Impossible de sortir en ville ou chez des amis sans entendre parler de Germinal : tel acteur découvert dans un autre film y est très différent ; les conditions de vie des mineurs en ce milieu du XIXe siècle sont épouvantables ; telle scène est vraiment très impressionnante, etc.
En même temps, le journal local (La Voix du Nord) égrenait les différents lieux où le film a été tourné. En cette période de confinement où il ne se passait quasiment plus rien, Germinal était un bon moyen de renouveler l’actualité. Le synchronisme entre le tournage et la pandémie a, d’une certaine manière, été un avantage pour la Production. Les lieux témoignant du passé de la mine ou du XIXe siècle sont devenus des attractions du tourisme mémoriel. Comme ils étaient privés de ressources cela tombait plutôt bien.
Ainsi le fort de Seclin
joyau de l’architecture militaire de la fin du XIXe siècle est transformé en coron minier, celui des « 240 »du roman. Cette cour centrale du fort Séré-de-Rivières est un lieu que je connais bien pour y avoir donné, quelques conférences historiques. C’est une idée qui ne me serait jamais venue ! Mais, après avoir visionné pas mal d’images on finit par s’y faire. Au début, j’avais toujours le pressentiment qu’un membre de la famille Boniface (propriétaire du lieu) allait faire irruption dans la scène… et puis je me suis concentré sur l’histoire. Quelques amis qui partagent cet intérêt pour les vieilles forteresses, m’ont écrit pour s’étonner de cet usage sacrilège et me demander mon avis. Mais, d’autres qui se souviennent que j’ai été, autrefois, réalisateur de documentaires – et en particulier ceux qui ont travaillé sur une série de trois films accompagnant le Germinal de Claude Berri (1993) -, me pressaient de dire ce que je pensais de la série de France 2.

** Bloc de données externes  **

import Summits.PneNP.PneNP.Theorems.ChebyshevTracialDesignLevelCountFooling
import HarnessLib

/-!
# Cell pnp-psdrank, route `ChebyshevTracialDesign`: the level-count obstruction (N3) — part 2, the obstruction

See part 1 (`ChebyshevTracialDesignLevelCountFooling`) for the setting and the fooling matrix `T = P(cc)²`.
Here: `levelCount_obstruction` (a weight `W` supported on `ℓ` crossing levels `L`, `1 ∉ L`, levels `≤ n`, with
`⟨W,S⟩ ≥ 0` admits a tight-orthogonal psd rectangle of dimension `r ≤ (ℓ+1)(n+1)^{2ℓ}` and normalised tracial value
`≥ ⟨W,S⟩/((ℓ+1)^5 (n+1)^{8ℓ+3})`), its reading as the FAILURE of tracial decay in dimension `n^{O(ℓ)}`
(`not_tracialValueLEAt_of_levels`), and the instance for the route's multilevel design weights `levelWeight n t L w`
(`levelWeight_fooled`: `⟨W,S⟩ = Σ_c w_c (c−1)`, `= 1` for exact designs). Planner p1's N3 (ROUND-1 §3, referee-CONFIRMED;
mechanism Fawzi–Gouveia–Parrilo–Robinson–Thomas §5.2 Hadamard square roots, formulation the cell's): a hyperplane /
tracial certificate whose weight lives on `ℓ` crossing levels excludes psd factorizations of size `n^{O(ℓ)}` only —
the literal noncommutative lift of Rothvoß's two-level certificate (`ℓ = 2`; the Gribling–de Laat–Laurent question) is
polynomially capped, and exponential-type tracial bounds must charge `ℓ ≳ n^δ / log n` levels.
WHAT THIS IS NOT: not a bound on the psd rank of the matching polytope in either direction; a limit of ONE template.
-/

set_option linter.dupNamespace false -- `Summit.PneNP.PneNP.…`: summit = sub-problem (D-0017)

noncomputable section

open scoped Classical MatrixOrder

namespace Summit.PneNP.PneNP.Theorems.ChebyshevTracialDesignLevelCount

open Finset Matrix Polynomial Literature.Barriers.PneNP Literature.Combinatorics.Optimization
  Literature.Computation.Certificates.SemidefiniteComplementarity

variable {n : ℕ}

/-! ### §6 The obstruction -/

/-- **Level-count obstruction (N3), positive form.** A weight supported on the crossing levels `L`
(`1 ∉ L`, levels `≤ n`) is paired against the odd-cut slack exactly as against the fooling matrix, so there is a
tight-orthogonal psd rectangle of dimension `r ≤ (|L|+1)(n+1)^{2|L|}` whose normalised tracial value is at least
`⟨W, S⟩ / (r³ Δ_T)`, hence (for `⟨W,S⟩ ≥ 0`) at least `⟨W, S⟩ / ((|L|+1)^5 (n+1)^{8|L|+3})`. -/
theorem levelCount_obstruction (L : Finset ℕ) (h1 : 1 ∉ L) (hLn : ∀ c ∈ L, c ≤ n)
    (W : OddSet n → PMatch n → ℝ) (hW : ∀ U M, cc U M ∉ L → W U M = 0)
    (hpos : 0 ≤ ∑ U, ∑ M, W U M * pmOddCutSlack n U M) :
    ∃ r : ℕ, 0 < r ∧ (r : ℝ) ≤ (L.card + 1) * ((n : ℝ) + 1) ^ (2 * L.card) ∧
      ∃ (X : OddSet n → Matrix (Fin r) (Fin r) ℝ) (Y : PMatch n → Matrix (Fin r) (Fin r) ℝ),
        IsPsdRect X Y ∧
        (∑ U, ∑ M, W U M * pmOddCutSlack n U M) /
            (((L.card : ℝ) + 1) ^ 5 * ((n : ℝ) + 1) ^ (8 * L.card + 3))
          ≤ (∑ U, ∑ M, W U M * (X U * Y M).trace) / r := by
  set ℓ := L.card with hℓ
  set r := dimN n ℓ with hr
  have hr0 : 0 < r := dimN_pos n ℓ
  have hr0' : (0 : ℝ) < r := by exact_mod_cast hr0
  have hrle : (r : ℝ) ≤ (ℓ + 1) * ((n : ℝ) + 1) ^ (2 * ℓ) := dimN_le n ℓ
  have hΔ := foolBound_pos n ℓ
  obtain ⟨X, Y, hX, hY, hT⟩ :=
    (fool_hasPsdFactorization (n := n) h1).rescale_weak hΔ (fool_le h1 hLn)
  -- the pairing identity `⟨W, T⟩ = ⟨W, S⟩`
  have hWT : ∀ U M, W U M * fool L U M = W U M * pmOddCutSlack n U M := by
    intro U M
    by_cases h : cc U M ∈ L
    · rw [fool_eq_slack_of_mem h]
    · rw [hW U M h, zero_mul, zero_mul]
  have hval : ∑ U, ∑ M, W U M * (X U * Y M).trace =
      (∑ U, ∑ M, W U M * pmOddCutSlack n U M) / ((r : ℝ) ^ 2 * foolBound n ℓ) := by
    rw [eq_div_iff (by positivity), sum_mul]
    refine sum_congr rfl fun U _ => ?_
    rw [sum_mul]
    refine sum_congr rfl fun M _ => ?_
    rw [← hWT U M, hT U M]; ring
  refine ⟨r, hr0, hrle, X, Y, ⟨hX, hY, fun U M hcc => ?_⟩, ?_⟩
  · -- tight-orthogonality
    have h0 : fool L U M = 0 := fool_eq_zero_of_cc_eq_one L hcc
    rw [hT U M] at h0
    have htr : (X U * Y M).trace = 0 := by
      rcases mul_eq_zero.1 h0 with h | h
      · exact absurd h (by positivity)
      · exact h
    exact (trace_mul_eq_zero_iff (hX U).1 (hY M).1).1 htr
  · -- the value
    rw [hval, div_div]
    set V := ∑ U, ∑ M, W U M * pmOddCutSlack n U M with hV
    have hden : (r : ℝ) ^ 2 * foolBound n ℓ * r ≤ ((ℓ : ℝ) + 1) ^ 5 * ((n : ℝ) + 1) ^ (8 * ℓ + 3) := by
      have hr3 : (r : ℝ) ^ 3 ≤ ((ℓ + 1) * ((n : ℝ) + 1) ^ (2 * ℓ)) ^ 3 :=
        pow_le_pow_left₀ hr0'.le hrle 3
      calc (r : ℝ) ^ 2 * foolBound n ℓ * r = (r : ℝ) ^ 3 * foolBound n ℓ := by ring
        _ ≤ ((ℓ + 1) * ((n : ℝ) + 1) ^ (2 * ℓ)) ^ 3 * foolBound n ℓ :=
            mul_le_mul_of_nonneg_right hr3 hΔ.le
        _ = ((ℓ : ℝ) + 1) ^ 5 * ((n : ℝ) + 1) ^ (8 * ℓ + 3) := by unfold foolBound; ring
    exact div_le_div_of_nonneg_left hpos (by positivity) hden

/-- **Level-count obstruction (N3), as the failure of tracial decay.** For a weight on `|L| = ℓ` crossing levels
(`1 ∉ L`) and any `γ < ⟨W,S⟩ / ((ℓ+1)^5 (n+1)^{8ℓ+3})`, the decay hypothesis `TracialValueLEAt W γ r` fails at some
dimension `r ≤ (ℓ+1)(n+1)^{2ℓ}`: a certificate with such a weight excludes psd factorizations of size `n^{O(ℓ)}` only. -/
theorem not_tracialValueLEAt_of_levels (L : Finset ℕ) (h1 : 1 ∉ L) (hLn : ∀ c ∈ L, c ≤ n)
    (W : OddSet n → PMatch n → ℝ) (hW : ∀ U M, cc U M ∉ L → W U M = 0)
    (hpos : 0 ≤ ∑ U, ∑ M, W U M * pmOddCutSlack n U M) {γ : ℝ}
    (hγ : γ < (∑ U, ∑ M, W U M * pmOddCutSlack n U M) /
            (((L.card : ℝ) + 1) ^ 5 * ((n : ℝ) + 1) ^ (8 * L.card + 3))) :
    ∃ r : ℕ, 0 < r ∧ (r : ℝ) ≤ (L.card + 1) * ((n : ℝ) + 1) ^ (2 * L.card) ∧
      ¬ TracialValueLEAt W γ r := by
  obtain ⟨r, hr0, hrle, X, Y, hXY, hval⟩ := levelCount_obstruction L h1 hLn W hW hpos
  exact ⟨r, hr0, hrle, fun h => by linarith [h X Y hXY]⟩

/-! ### §7 The route's multilevel design weights -/

/-- `levelWeight n t L w` is supported on the levels of `L`. -/
theorem levelWeight_eq_zero_of_not_mem {t : ℕ} {L : Finset ℕ} {w : ℕ → ℝ} {U : OddSet n} {M : PMatch n}
    (h : cc U M ∉ L) : levelWeight n t L w U M = 0 := by
  unfold levelWeight
  refine sum_eq_zero fun c hc => ?_
  rw [if_neg]
  intro hq
  rw [mem_Qset_iff] at hq
  exact h (hq.2 ▸ hc)

/-- `⟨levelWeight, S⟩ = Σ_c w_c (c − 1)` when the level classes are nonempty (double count; the same
identity as `Summit.PneNP.PneNP.Theorems.ChebyshevTracialDesignAssembly.sum_levelWeight_mul_slack`, re-proved here
to keep this file independent of the route file). -/
theorem sum_levelWeight_mul_slack' {t : ℕ} {L : Finset ℕ} {w : ℕ → ℝ}
    (hne : ∀ c ∈ L, (Qset n t c).Nonempty) :
    ∑ U, ∑ M, levelWeight n t L w U M * pmOddCutSlack n U M = ∑ c ∈ L, w c * ((c : ℝ) - 1) := by
  calc ∑ U, ∑ M, levelWeight n t L w U M * pmOddCutSlack n U M
      = ∑ U, ∑ M, ∑ c ∈ L,
          (if (U, M) ∈ Qset n t c then w c / ((Qset n t c).card : ℝ) * pmOddCutSlack n U M else 0) := by
        refine sum_congr rfl fun U _ => sum_congr rfl fun M _ => ?_
        rw [levelWeight, sum_mul]
        exact sum_congr rfl fun c _ => by split_ifs <;> simp
    _ = ∑ U, ∑ c ∈ L, ∑ M,
          (if (U, M) ∈ Qset n t c then w c / ((Qset n t c).card : ℝ) * pmOddCutSlack n U M else 0) :=
        sum_congr rfl fun U _ => sum_comm
    _ = ∑ c ∈ L, ∑ U, ∑ M,
          (if (U, M) ∈ Qset n t c then w c / ((Qset n t c).card : ℝ) * pmOddCutSlack n U M else 0) :=
        sum_comm
    _ = ∑ c ∈ L, w c * ((c : ℝ) - 1) := by
        refine sum_congr rfl fun c hc => ?_
        rw [sum_sum_ite_mem (Qset n t c) fun U M => w c / ((Qset n t c).card : ℝ) * pmOddCutSlack n U M]
        have hval : ∀ p ∈ Qset n t c, w c / ((Qset n t c).card : ℝ) * pmOddCutSlack n p.1 p.2 =
            w c / ((Qset n t c).card : ℝ) * ((c : ℝ) - 1) := by
          intro p hp
          rw [pmOddCutSlack, (mem_Qset_iff.1 hp).2]
        rw [sum_congr rfl hval, sum_const, nsmul_eq_mul]
        have hcard : ((Qset n t c).card : ℝ) ≠ 0 := by
          exact_mod_cast (card_pos.2 (hne c hc)).ne'
        field_simp

/-- **The multilevel design weights of the route are fooled in dimension `n^{O(|L|)}`**: if the level classes
`Q_c(t)`, `c ∈ L` (`1 ∉ L`, levels `≤ n`), are nonempty and `Σ_c w_c (c − 1) ≥ 0`, then for every
`γ < (Σ_c w_c (c−1)) / ((ℓ+1)^5 (n+1)^{8ℓ+3})` the hypothesis `TracialValueLEAt (levelWeight n t L w) γ r` fails at
some `r ≤ (ℓ+1)(n+1)^{2ℓ}` (`ℓ = |L|`). For an exact design `Σ_c w_c (c−1) = 1`, so its tracial decay can only hold
beyond dimension `n^{Θ(|L|)}` — the reason the route's designs carry `|L| ≍ n^{1/4}` levels. -/
theorem levelWeight_fooled {t : ℕ} (L : Finset ℕ) (w : ℕ → ℝ) (h1 : 1 ∉ L) (hLn : ∀ c ∈ L, c ≤ n)
    (hne : ∀ c ∈ L, (Qset n t c).Nonempty) (hpos : 0 ≤ ∑ c ∈ L, w c * ((c : ℝ) - 1)) {γ : ℝ}
    (hγ : γ < (∑ c ∈ L, w c * ((c : ℝ) - 1)) / (((L.card : ℝ) + 1) ^ 5 * ((n : ℝ) + 1) ^ (8 * L.card + 3))) :
    ∃ r : ℕ, 0 < r ∧ (r : ℝ) ≤ (L.card + 1) * ((n : ℝ) + 1) ^ (2 * L.card) ∧
      ¬ TracialValueLEAt (levelWeight n t L w) γ r := by
  have hS := sum_levelWeight_mul_slack' (n := n) (t := t) (L := L) (w := w) hne
  refine not_tracialValueLEAt_of_levels L h1 hLn (levelWeight n t L w)
    (fun U M h => levelWeight_eq_zero_of_not_mem h) (by rw [hS]; exact hpos) (by rwa [hS])

end Summit.PneNP.PneNP.Theorems.ChebyshevTracialDesignLevelCount

end
/-! ## §2 The two-sided rate for the borderline family -/

/-- **ROAD P3 — THE RATE IN THE CUTOFF AT THE BORDERLINE PROFILE, UPPER SIDE.**  A family `K ↦ g K` of runs of the order-0 profile family with
the borderline profile `ρ(a) = M∕((a+1)√(a+1))` (`M > 0`), in ]0,γ], pinned at one `g_IR` (`b > 0`, `Σ_{a<N} ρ_a ≤ W`, `Wγ < b`).  THEN for
every infrared distance `m` with `18√2·M ≤ b√b·√m` and every cutoff `n ≥ m − 1`:
`0 ≤ astar g m − invSq g m n ≤ Λ·√m·3M∕√(n+2)`, `Λ = 4∕√b + 24√2κ∕((1−Wγ∕b)√b)`, `κ = (b+Wγ)∕b` — the third file's `astar_sub_invSq_le_rate`
with `τ(k) = 3M∕√(k+1)`, `A₁ = 3`, `A₂ = 18√2M`. [cite: Balaban1987RG1, (0.20) p.256, (0.31) and Thm 2 p.259] -/
theorem borderline_rate
    (hβ : ∀ (k : ℕ) (p : Fin (k + 1) → ℝ),
      β k p = b + ∑ i : Fin (k + 1), ρ (k - i) * min (p (Fin.last k)) (|p (Fin.last k) - p i|))
    (hb : 0 < b) (hγ : 0 < γ) (hM : 0 < M) (hρ : ∀ a, ρ a = M / (((a : ℝ) + 1) * Real.sqrt ((a : ℝ) + 1)))
    (hρW : ∀ n, ∑ a ∈ range n, ρ a ≤ W) (hsmall : W * γ < b)
    {g : ℕ → ℕ → ℝ} {gIR : ℝ} (hrun : ∀ K, RGEqH K β (g K)) (hbox : ∀ K i, i ≤ K → 0 < g K i ∧ g K i ≤ γ)
    (hpin : ∀ K, g K K = gIR) {m n : ℕ} (hm : 18 * Real.sqrt 2 * M ≤ b * Real.sqrt b * Real.sqrt (m : ℝ)) (hmn : m ≤ n + 1) :
    0 ≤ astar g m - invSq g m n ∧ astar g m - invSq g m n
      ≤ (4 / Real.sqrt b + 8 * Real.sqrt 2 * ((b + W * γ) / b) * 3 / ((1 - W * γ / b) * Real.sqrt b))
        * Real.sqrt (m : ℝ) * (3 * M / Real.sqrt (((n + 1 : ℕ) : ℝ) + 1)) := by
  have hρ0 : ∀ a, 0 ≤ ρ a := fun a => by rw [hρ a]; positivity
  have hτ0 : ∀ k : ℕ, 0 ≤ 3 * M / Real.sqrt ((k : ℝ) + 1) := fun k => by positivity
  have hτmono : ∀ k l : ℕ, k ≤ l → 3 * M / Real.sqrt ((l : ℝ) + 1) ≤ 3 * M / Real.sqrt ((k : ℝ) + 1) := by
    intro k l hkl
    exact div_le_div_of_nonneg_left (by positivity) (Real.sqrt_pos.2 (by positivity))
      (Real.sqrt_le_sqrt (by exact_mod_cast Nat.add_le_add_right hkl 1))
  exact astar_sub_invSq_le_rate (τ := fun k => 3 * M / Real.sqrt ((k : ℝ) + 1)) (A₁ := 3) (A₂ := 18 * Real.sqrt 2 * M)
    hβ hb hγ hρ0 hρW hsmall hτ0 hτmono (fun k N hkN => borderline_tail_le hM.le hρ hkN) (by norm_num)
    (fun K N hK => borderline_T1 hM.le hρ K N hK) (fun j₀ => borderline_T2 M j₀) hrun hbox hpin hm hmn
import Summits.CriticalPhenomena.Ising3DConformalLimit.Theorems.PerfectScreeningCoulombImpliesNontrivialEssentialityCriterion
import Literature.Probability.LatticeModels.TwoCurrentClusterCalculus
import HarnessLib

/-!
# STRATEGY-CENSUS, Decomposition D2 — the best typed split of S_B `stub_spreadDefectsEssential` (sketch, NOT registered)

Crux-strategist planner-cstrat-stmt-CriticalPhenomena-13885-s1-0, 2026-08-17. Typed signatures (defs elaborate; nothing is
proved or registered here) of the cut-set split of the open heart S_B of line `merging-is-expected-screening`:

  S_B ⟸ (PZ on `N_C := #{v ∈ C : v is a cut vertex for c–e in the trace of (n + m)}`)
      ⟸ `CutDensityFloor q`  (Sub₁: first moment, a LOWER bound on the density of cut vertices, codimension `q = 3 − p`)
       + `CutPairCeiling q`   (Sub₂: second moment, quasi-multiplicative UPPER bound on pairs of cut vertices)
       + potential theory     (Sub₃: for a spread `s`-set with `s > q`, `(E N_C)² ≥ c · E N_C²` — elementary from
                               `IsSpreadDefect`: `I_q(C) ≤ (2K R)^{s−q} I_s(C) ≤ λ(2K)^{s−q} R^{−q} #C²`, `#C ≥ ν R^s ≥ ν R^q`).

Why `{v ∈ C cut vertex of ω} ⊆ ESSENTIAL(C)`: the sourceless current `p.1` is supported off `C`, so every bond of the
trace `ω` at `v ∈ C` belongs to `p.2`; removing the bonds touching `C` removes in particular those at `v`, hence
disconnects `c` from `e` (the event of S_B, `liftBonds 3 L ((p.1+p.2).tracedIn (offGraph … C)) ∉ openConn c e`).
WHICH PIECE IS THE WHOLE CRUX: Sub₁ with `q < 2` (cut-set dimension `p = 1/ν_Russo > 1`): lead c5/c6's named first
input "(ν<1)_Russo" — d = 3-specific (in d = 4, `p = 2 = s_max`, marginal; false-in-kind for d ≥ 5), no printed or
sketched engine (every rigorous pivotal statement is an identity `Σ_b d_b = (t/(1−t⟨ε⟩)) ∂_β log G` or an upper bound).
Sub₂ is an upper bound (right side of the technology) but also unproved; Sub₃ is routine. By the protocol's own
definition this split hides the difficulty in one child (a shred), so it is RECORDED, not filed.
-/

noncomputable section

namespace Summit.CriticalPhenomena.Ising3DConformalLimit.Cruxes.CoulombImpliesNontrivial.MergingIsExpectedScreening.StrategistSplit

open Filter Topology Set MeasureTheory Finset
open Literature.Probability.LatticeModels Literature.Probability.Percolation
open scoped symmDiff ENNReal

/-- The lifted trace (bond configuration of `ℤ³`) of the pair `(m, n) = (p.1, p.2)` in the box `Λ_L`. -/
def pairTrace (L : ℕ) (p : Current (freeBoxGraph 3 L) × Current (freeBoxGraph 3 L)) : BondConfig (Site 3) :=
  liftBonds 3 L (p.1 + p.2).traced

/-- `v` is a CUT VERTEX for the `c–e` connection of `ω`: `c ↔ e` in `ω`, but not after deleting the bonds at `v`. -/
def IsCutVertexFor (c e v : Site 3) (ω : BondConfig (Site 3)) : Prop :=
  ω ∈ openConn c e ∧ (ω ∩ {b : Sym2 (Site 3) | v ∉ b}) ∉ openConn c e

/-- The un-normalised product mass of an event `E` under (sourceless current off `C`) ⊗ (current with sources `{c}∆{e}`),
exactly the shape of S_B's right-hand side. -/
def essMass (L : ℕ) (C : Finset (Site 3)) (c e : Site 3)
    (E : Set (Current (freeBoxGraph 3 L) × Current (freeBoxGraph 3 L))) : ℝ≥0∞ :=
  ∑' p : Current (freeBoxGraph 3 L) × Current (freeBoxGraph 3 L),
    (if Current.IsSupp (offGraph (freeBoxGraph 3 L) (boxSources 3 L C)) p.1 ∧ p.1.sources = ∅
      then p.1.eweight (fun _ : (freeBoxGraph 3 L).edgeFinset => criticalBeta 3) else 0) *
    (if p.2.sources = boxSources 3 L ({c} ∆ {e})
      then p.2.eweight (fun _ : (freeBoxGraph 3 L).edgeFinset => criticalBeta 3) else 0) *
    E.indicator 1 p

/-- The normaliser `Z_{off C}[∅] · Z[ce]` of S_B. -/
def essNorm (L : ℕ) (C : Finset (Site 3)) (c e : Site 3) : ℝ≥0∞ :=
  ecurrentSumIn (offGraph (freeBoxGraph 3 L) (boxSources 3 L C))
      (fun _ : (freeBoxGraph 3 L).edgeFinset => criticalBeta 3) ∅ *
    ecurrentSum (fun _ : (freeBoxGraph 3 L).edgeFinset => criticalBeta 3) (boxSources 3 L ({c} ∆ {e}))

/-- **Sub₁ `CutDensityFloor q`** (THE WHOLE CRUX; "(ν<1)_Russo", cut-set codimension `q = 3 − 1/ν < 2`): for axial far
pairs and every defect `C` avoiding `c, e`, every site `v` of the middle region is a cut vertex of the `c–e` connection
of the traced pair with mass at least `κ ‖c−e‖^{−q}` (relative to the normaliser). -/
def CutDensityFloor (q : ℝ) : Prop :=
  ∃ κ : ℝ, 0 < κ ∧ ∃ R₀ : ℝ, ∀ c e : Site 3, (∀ j : Fin 3, j ≠ 0 → e j = c j) → R₀ ≤ ‖c - e‖ →
    ∀ᶠ L : ℕ in atTop, ∀ C : Finset (Site 3), c ∉ C → e ∉ C →
      ∀ v : Site 3, ‖c - e‖ ≤ 4 * ‖v - c‖ → ‖c - e‖ ≤ 4 * ‖v - e‖ → ‖v - c‖ ≤ 2 * ‖c - e‖ →
        ENNReal.ofReal (κ * (‖c - e‖ : ℝ) ^ (-q)) * essNorm L C c e ≤
          essMass L C c e {p | IsCutVertexFor c e v (pairTrace L p)}

/-- **Sub₂ `CutPairCeiling q`** (quasi-multiplicative second moment of the cut set, an UPPER bound): two distinct sites
are simultaneously cut vertices with mass at most `K' ‖c−e‖^{−q} ‖u−v‖^{−q}`. -/
def CutPairCeiling (q : ℝ) : Prop :=
  ∃ K' : ℝ, ∃ R₀ : ℝ, ∀ c e : Site 3, (∀ j : Fin 3, j ≠ 0 → e j = c j) → R₀ ≤ ‖c - e‖ →
    ∀ᶠ L : ℕ in atTop, ∀ C : Finset (Site 3), c ∉ C → e ∉ C →
      ∀ u v : Site 3, u ≠ v →
        essMass L C c e {p | IsCutVertexFor c e u (pairTrace L p) ∧ IsCutVertexFor c e v (pairTrace L p)} ≤
          ENNReal.ofReal (K' * (‖c - e‖ : ℝ) ^ (-q) * (‖u - v‖ : ℝ) ^ (-q)) * essNorm L C c e

/-- **Glue target (stated, not proved)**: Sub₁ + Sub₂ at some codimension `q < 2` give the matrix of S_B at every
`s ∈ (q, 2)` (Paley–Zygmund on `N_C` + the inclusion "cut vertex in `C` ⇒ `C` essential" + the energy comparison
`I_q ≤ (2KR)^{s−q} I_s`). This is the statement a prover would land as `…Split.lean` if the split were filed. -/
def GlueTarget : Prop :=
  ∀ q : ℝ, 1 ≤ q → q < 2 → CutDensityFloor q → CutPairCeiling q →
    ∀ s : ℝ, q < s → s < 2 → ∀ K lam nu : ℝ, 0 < K → 0 < lam → 0 < nu →
      ∃ c' : ℝ, 0 < c' ∧ c' ≤ 1 ∧ ∃ R₀ : ℝ, ∀ c e : Site 3, (∀ j : Fin 3, j ≠ 0 → e j = c j) →
        R₀ ≤ ‖c - e‖ → ∀ᶠ L : ℕ in atTop, ∀ C : Finset (Site 3), c ∉ C → e ∉ C →
          Summit.CriticalPhenomena.Ising3DConformalLimit.Cruxes.GaussianLimitNotScreened.KaramataAmplitudeBlindMerging.IsSpreadDefect
              s K lam nu c e C →
          ENNReal.ofReal c' * essNorm L C c e ≤
            essMass L C c e {q' | liftBonds 3 L ((q'.1 + q'.2).tracedIn (offGraph (freeBoxGraph 3 L) (boxSources 3 L C))) ∉
                openConn c e}

end Summit.CriticalPhenomena.Ising3DConformalLimit.Cruxes.CoulombImpliesNontrivial.MergingIsExpectedScreening.StrategistSplit

end
import Mathlib
import Literature.Analysis.Quadrature.MidpointTrapezoidPeanoKernel
import HarnessLib

/-!
# The generalized midpoint rule (Davis–Rabinowitz 1984, Sect. 2.6.1)

Davis–Rabinowitz, *Methods of Numerical Integration* (2nd ed., 1984), Sect. 2.6.1 "Generalized Midpoint Rule",
(2.6.1.1)–(2.6.1.4) (the text credits Jagerman and F. Stetter).

Setting of the text: a weight `w > 0` on `[a, b]` normalised by `∫_a^b w = 1`; `H(x) = ∫_a^x w(t) dt` (2.6.1.1)
increases from `H(a) = 0` to `H(b) = 1` and has an inverse `L` on `[0, 1]`.  For an integer `N ≥ 1` the
abscissas are `x_i = N ∫_{i/N}^{(i+1)/N} L(y) dy`, `i = 0, …, N - 1` (2.6.1.2), and the generalized midpoint rule
is the EQUAL-WEIGHT rule `∫_a^b w f ≈ N⁻¹ Σ_{i<N} f(x_i)` (2.6.1.3); it is exact on `𝒫₁` and its error is
`E = ½ C_N f''(ξ)` with `C_N = ∫_a^b x² w(x) dx - N⁻¹ Σ_{i<N} x_i²` (2.6.1.4).

This file works in the variable `y = H(x)`.  By the substitution (2.6.1.1), for continuous `g`,
`∫_a^b w(x) g(x) dx = ∫_0^1 g(L(y)) dy` (`integral_comp_weightInverse_eq`; hypotheses: `w` continuous,
`L` continuous with `L(H(x)) = x` on `[a, b]`, `∫_a^b w = 1`), so each claim about `∫_a^b w f` is a claim about
`∫_0^1 f(L(y)) dy`, which is then proved for an ARBITRARY `L` continuous on `[0, 1]`:
* (2.6.1.2)/(2.6.1.3) `genMidpointNode`, `genMidpointRule`; the text's computation
  `∫_a^b x w(x) dx = ∫_0^1 L(y) dy = N⁻¹[x_0 + ⋯ + x_{N-1}]` (`integral_eq_inv_mul_sum_genMidpointNode`) and
  exactness on `𝒫₁` (`integral_comp_eq_genMidpointRule_of_natDegree_le_one`; on the `w`-side
  `weightedIntegral_eq_genMidpointRule_of_natDegree_le_one`);
* (2.6.1.4) `genMidpointErrConst` `= C_N` (`= ∫_0^1 L² - N⁻¹ Σ x_i²`), its variance form
  `C_N = Σ_{i<N} ∫_{i/N}^{(i+1)/N} (L(y) - x_i)² dy` (`genMidpointErrConst_eq_sum`), hence `C_N ≥ 0`
  (`genMidpointErrConst_nonneg`); the error pinned on quadratics,
  `∫_0^1 p(L(y)) dy - N⁻¹ Σ p(x_i) = C_N · c₂ = ½ C_N p''` for `deg p ≤ 2`
  (`integral_comp_sub_genMidpointRule_of_natDegree_le_two`); and the SIGN of the error for convex integrands,
  `N⁻¹ Σ f(x_i) ≤ ∫_0^1 f(L(y)) dy` (Jensen's inequality on each cell;
  `genMidpointRule_le_integral_comp_of_convexOn`) — consistent with `E = ½ C_N f''(ξ)`, whose `ξ`-form is not
  restated here;
* the text's remark that the abscissas increase (`genMidpointNode_le_succ`, for monotone `L`);
* the classical case `w ≡ 1` on `[0, 1]`, `L = id`: `x_i = (2i+1)/(2N)` are the midpoints, the rule is the
  compound midpoint rule `M_N` on `[0, 1]` (`midpointRule` of `MidpointTrapezoidPeanoKernel`, (2.1.3);
  `genMidpointRule_id_eq_midpointRule`) and `C_N = 1/(12N²)`, i.e. `E = f''/(24N²)` (cf. (2.1.3), (2.6.5))
  (`genMidpointNode_id`, `genMidpointErrConst_id`); in this case the Jensen sign above is the midpoint half of the
  bracketing in `ConvexBracketing` (`midpointSum_le_integral_of_convexOn`), which is not restated.

Provenance: engines group, shared numerical engines serving client cells; rigour lives in the verifiers; every
published number belongs to a client cell's ledger, not to the engines group.  Textbook facts only (no client
numbers).
-/

namespace Literature.Analysis.Quadrature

Comme j’ai quelques soucis avec les ondes électromagnétiques, je ne regarde plus guère la télévision. J’ai essayé de faire de mon mieux, avec mon petit ordinateur relié avec un fil, à l’ancienne, mais, impossible de revoir quelques images du Germinal d’Albert Capellani, de 1913. Il n’est visible que sur des sites louches et, sur les sites fiables, il est indisponible. Il ne me reste que de vagues souvenirs datant des années 1990. Pour les décors extérieurs, c’était assez simple. Le réalisateur avait encore tout ce qu’il fallait sous la main. D’après Jacques Schab, le compositeur qui, a« habillé »le film de sa musique, enregistrée avec l’orchestre de Douai, en 2010, le « Germinal »de Capellaniest le plus réaliste, le moins romancé de tous ».On veut bien le croire ! Celui d’Yves Allégret (1963) est devenu une curiosité. Les mineurs du film s’expriment avec un accent parisien des faubourgs. C’est comme si, un bout du Valenciennois avait été transporté dans la Plaine de Saint-Ouen, le temps du tournage.
A part ça, l’adaptation est très fidèle au roman et suit au pied de la lettre le récit de Zola. Après, en 1993, vient celui de Claude Berri. Je n’ai pas eu besoin de le revoir. Je le connais quasiment par cœur et on verra tout à l’heure pourquoi. En ce qui concerne la version 2021 – en épisode, comme le livre qui a d’abord été publié en feuilleton – d’après une source très proche du projet, « Emile Zola était un peu réalisateur ». Je veux ! Mon neveu ! Il avait le goût de l’image.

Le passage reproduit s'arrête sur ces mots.